import Mathlib
import HarnessLib
import Summits.HubbardSuperconductivity.HubbardSuperconductivity.Theorems.KLProgrammeKLRegimeFlowReadScaleZeroMixed

/-!
# Route `KLProgramme`, crux K3 — gen-8 ENGINE-FLOW child (stmt-HubbardSuperconductivity-20437 `KLRegimeEngineV17F2`), stub (C)
# `stub_twoLeg_curvature` at `n = 0`: «EUCLID BRIDGE» + the SIZES-keyed form of the «(C)-SCALE0-MIXED» door

Seat hubbard-kl-k3c3-p1 (g13; row «δμ-flow with klAngularMean constant piece»).  Located item #22a (pen (R127)): the `k = 2` row of (C) at `n = 0` is
«feasible but tight» through the position-space moment door (k3c5-p1 SCALE0-PT2-SIZING v1 §3: `2b₂D₁² + 2b₁D₂ ≈ 20·c_s` against `c₂ = 2⁴` with the
tree's weight `(1 + |x̃₀| + |x̃₁|)ᵏ`, `≈ 8.8·c_s` with the Euclidean site weight).  The tree's harmonic bound `‖Dʲh_{m,n}‖ ≤ (m+n)ʲ`
(`norm_iteratedFDeriv_harmonicM_le`, Leibniz) is not sharp; the sharp one is `(m² + n²)^{j/2}` (each `cos(m q₀ ± n q₁)` is `cos ∘ ℓ` with
`‖ℓ‖ = √(m²+n²)` on `Momentum = EuclideanSpace ℝ (Fin 2)`).  This file:

* §1 `norm_iteratedFDeriv_cos_lin_le`: `‖Dʲ(q ↦ cos(a q₀ + b q₁))‖ ≤ √(a²+b²)ʲ`; §2 **`norm_iteratedFDeriv_harmonicM_le_euclid`**: `‖Dʲ h_{m,n}(q)‖ ≤ √(m²+n²)ʲ`;
* §3 **`norm_iteratedFDeriv_evalM_symInterp_le_euclid_moments`**: `‖Dʲ (evalM (symInterp L f)) q‖ ≤ Σ_x √(x̃₀²+x̃₁²)ʲ·|f_c(x)|` (every `j`; the site `x = 0`
  drops by itself for `j ≥ 1` — no «1+», no indicator needed);
* §4 `gridSymbol_jet_le_of_euclid`: for ANY grid element `W`, `‖Dᵏ I_L[loc(map S W)]‖ ≤ (2|P|/(|β|L²))·B` from the `√(Δx̃₀²+Δx̃₁²)ᵏ`-weighted pinned sums (`k ≥ 1`);
* §5 **`twoLegRead_frameZero_of_split_sizes`**: the «(C)-SCALE0-MIXED» door keyed on MOMENTUM SIZES of the first part's own interpolated symbol
  `G := evalM (symInterp L (loc (map S W_a)))` (`|G| ≤ gv|U| + g₀U²`, `|G − τ_a| ≤ a₀U²`, `‖DᵏG‖ ≤ m_k U²`, `1 ≤ k ≤ 4`) + the on-curve data of
  `H := evalM (symInterp L (loc (map S W_b)))` ⟹ `TwoLegReadJetBound L M cS cS′ … (K₀) 0 ∧ TwoLegReadOscAt L M (2a₀ + 2s₀) … (K₀) 0`,
  `cS = (gv + hv, m₁D₁ + s₁, m₂D₁² + m₁D₂ + s₂, Bell₃(m,D) + s₃, Bell₄(m,D) + s₄)`, `cS′ = (g₀ + h₀, 0, …)` — so ANY weight (the tree's ℓ¹ one via
  `gridSymbol_jet_le_of_offSite`, the Euclidean one via §4, or a phase-kept time sum) feeds the same slot with a one-line bridge call.

Proofs only; no definitions; inputs are HYPOTHESES (item #22) — nothing here asserts any stub of 20437, K3 or superconductivity.
References: BGM 2006 §2.4 (2.36), §3 (3.2)–(3.3) [cite: BenfattoGiulianiMastropietro2006].
-/

noncomputable section
import Mathlib.Algebra.Lie.Prod
import Literature.Algebra.Lie.LefschetzModule
import Literature.Algebra.Lie.ReductiveIdealsQuotients
import Literature.LinearAlgebra.TateResidue.FinitePotentTrace
import HarnessLib

/-!
# Direct sums of Lefschetz modules: `𝔤(𝔞′ × 𝔞″, M′ ⊞ M″) = 𝔤(𝔞′, M′) × 𝔤(𝔞″, M″)` (Looijenga–Lunts 1997, §1 p. 4)

Topic `Literature/Algebra/Lie` (namespace `Literature.Algebra.Lie`).  Lane `lit-hodgefound` (Track 2 foundations
library), skeleton seat `lit-hodgefound-skel-1` (generation 40), row **A1-99** of
`run/shared/lean/pub/lit-hodgefound/SKELETON.md`.  Sequel of `LefschetzModule.lean` §8 (row A1-90), which proved the
Lefschetz PROPERTY of `e ⊕ e'` on `(M ⊕ N, h ⊕ h')` and left the Lie-algebra clause in its SCOPE (c).  Here: the image of
`f` on `𝔞 ⊞ 𝔟` is `{f_a ⊕ f_b}`, **`𝔤(𝔞 ⊞ 𝔟, M ⊕ N) = 𝔤(𝔞, M) × 𝔤(𝔟, N)`** (block-diagonally embedded), its
semisimplicity, and the closure of A1-88's `IsLefschetzModule` under direct sums.  THEOREMS plus two auxiliary
definitions with bodies (`prodSubmodule` = `𝔞 ⊞ 𝔟`, `prodLieHom` = the block-diagonal embedding as a morphism of Lie
algebras); no named fact, no `sorry` (D-0026 net debt `0`).  Vocabulary: Mathlib (`LinearMap.prodMap`, the product Lie
algebra `L₁ × L₂` of `Mathlib/Algebra/Lie/Prod`, `LieHom.range`, `IsSl2Triple`, `LieAlgebra.IsSemisimple`) and the tree's
(`degreeSpace`, `IsZGrading`, `HasLefschetzProperty`, `lefschetzDomain`, `lefschetzDuals`, `lefschetzLieAlgebra`,
`IsLefschetzModule`, `hasTrivialRadical_prod`, `isSemisimple_of_surjective`, `Literature.LinearAlgebra.TateResidue.Tate.prodMap_pow`).
As in the parent file the commutator Lie ring of `𝔤𝔩(·) = Module.End K ·` is Mathlib's reducible non-instance
`LieRing.ofAssociativeRing`, enabled FILE-LOCALLY.

## Source, VERBATIM

E. Looijenga, V. A. Lunts, *A Lie algebra attached to a projective variety*, Invent. Math. **129** (1997) 361–412
(held text `paper:arxiv-alg-geom_9604014`, page/line numbers of that text), §1, p0004 L62–L88:

> "The collection of Lefschetz modules is closed under direct sums, tensor products and taking duals. […] There is also
> an exterior direct sum and tensor product: if `(𝔞', M')` and `(𝔞'', M'')` are Lefschetz modules, then we have defined
> Lefschetz modules `(𝔞' × 𝔞'', M' ⊞ M'')`, `e_{(a',a'')}(m', m'') = (e_{a'} m', e_{a''} m'')`; `(𝔞' × 𝔞'', M' ⊠ M'')`,
> `e_{(a',a'')}(m' ⊗ m'') = e_{a'} m' ⊗ m'' + m' ⊗ e_{a''} m''`.  The associated Lie algebra is in the first case equal
> to `𝔤(𝔞', M') × 𝔤(𝔞'', M'')`. This is also true in the second case if both factors are nonzero."

## Rendering and proof

* `M' ⊞ M''` = `M × N` with `h ⊕ h' = h.prodMap h'` (A1-90); `𝔞' × 𝔞''` acting by `e_{(a',a'')} = e_{a'} ⊕ e_{a''}` =
  `prodSubmodule K 𝔞 𝔟 = {a.prodMap b | a ∈ 𝔞, b ∈ 𝔟} ≤ 𝔤𝔩(M ⊕ N)` (the image of `𝔞 × 𝔟`, on which alone `𝔤` depends);
  `𝔤(𝔞', M') × 𝔤(𝔞'', M'')` = the range of the block-diagonal Lie homomorphism `prodLieHom K 𝔤(𝔞, M) 𝔤(𝔟, N)` from
  Mathlib's product Lie algebra `𝔤(𝔞, M) × 𝔤(𝔟, N)` into `𝔤𝔩(M ⊕ N)`.
* Proof of "`= 𝔤(𝔞', M') × 𝔤(𝔞'', M'')`" (the source gives none): `≤` — the generators are block-diagonal, the image of `f`
  on `𝔞 ⊞ 𝔟` being `{f_a ⊕ f_b}` (`mem_lefschetzDuals_prod_iff`: a Lefschetz `a ⊕ b` has Lefschetz components,
  `HasLefschetzProperty.fst/snd`, and `f_a ⊕ f_b` is a partner, `isSl2Triple_prodMap`, hence THE partner,
  `dualPartner_unique`); `≥` — `𝔤(𝔞, M) ⊕ 0 ≤ 𝔤(𝔞 ⊞ 𝔟, M ⊕ N)` (`prodMap_zero_mem_lefschetzLieAlgebra_prod`): for a
  generator `f_a` pick a Lefschetz `b ∈ 𝔟` (this is where "`(𝔞'', M'')` Lefschetz module" enters); then `a ⊕ 0`,
  `f_a ⊕ f_b ∈ 𝔤`, so `h ⊕ 0 = [a ⊕ 0, f_a ⊕ f_b] ∈ 𝔤` and `-2 f_a ⊕ 0 = [h ⊕ 0, f_a ⊕ f_b] ∈ 𝔤`.
* Semisimplicity of the product (`isSemisimple_prod`: the tree's `hasTrivialRadical_prod` and Cartan's criterion), of
  `𝔤(𝔞 ⊞ 𝔟, M ⊕ N)` (`isSemisimple_lefschetzLieAlgebra_prod`, a surjective image of the product,
  `isSemisimple_of_surjective`), and **`IsLefschetzModule.prod`**.

## SCOPE (not formalised)

The tensor-product clause "This is also true in the second case if both factors are nonzero" (`𝔤(𝔞' × 𝔞'', M' ⊠ M'')`),
the dual, and Lemma (1.2) (irreducible modules with decomposable `𝔤`); injectivity of `prodLieHom` (so "`× `" is an
honest product) is `prodLieHom_injective` but no `LieEquiv` onto the range is packaged.

## References

* [LooijengaLunts1997] E. Looijenga, V. A. Lunts, *A Lie algebra attached to a projective variety*, Invent. Math. 129
  (1997) 361–412; arXiv:alg-geom/9604014. §1 p. 4 L62–L88 (held `paper:arxiv-alg-geom_9604014` p0004).
* [Bourbaki1989LieGroups13] N. Bourbaki, *Lie Groups and Lie Algebras, Chapters 1–3*, Ch. I §6 no. 1 Remark 3 (products
  of semisimple algebras; held p0105) — via the tree's `hasTrivialRadical_prod`.
-/

noncomputable section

WORK REQUIRED: Repeat the entries above exactly, from the first line through the line containing "through the position-space".

ANSWER TO THIS PROBLEM:
import Mathlib
import HarnessLib
import Summits.HubbardSuperconductivity.HubbardSuperconductivity.Theorems.KLProgrammeKLRegimeFlowReadScaleZeroMixed

/-!
# Route `KLProgramme`, crux K3 — gen-8 ENGINE-FLOW child (stmt-HubbardSuperconductivity-20437 `KLRegimeEngineV17F2`), stub (C)
# `stub_twoLeg_curvature` at `n = 0`: «EUCLID BRIDGE» + the SIZES-keyed form of the «(C)-SCALE0-MIXED» door

Seat hubbard-kl-k3c3-p1 (g13; row «δμ-flow with klAngularMean constant piece»).  Located item #22a (pen (R127)): the `k = 2` row of (C) at `n = 0` is
«feasible but tight» through the position-space moment door (k3c5-p1 SCALE0-PT2-SIZING v1 §3: `2b₂D₁² + 2b₁D₂ ≈ 20·c_s` against `c₂ = 2⁴` with the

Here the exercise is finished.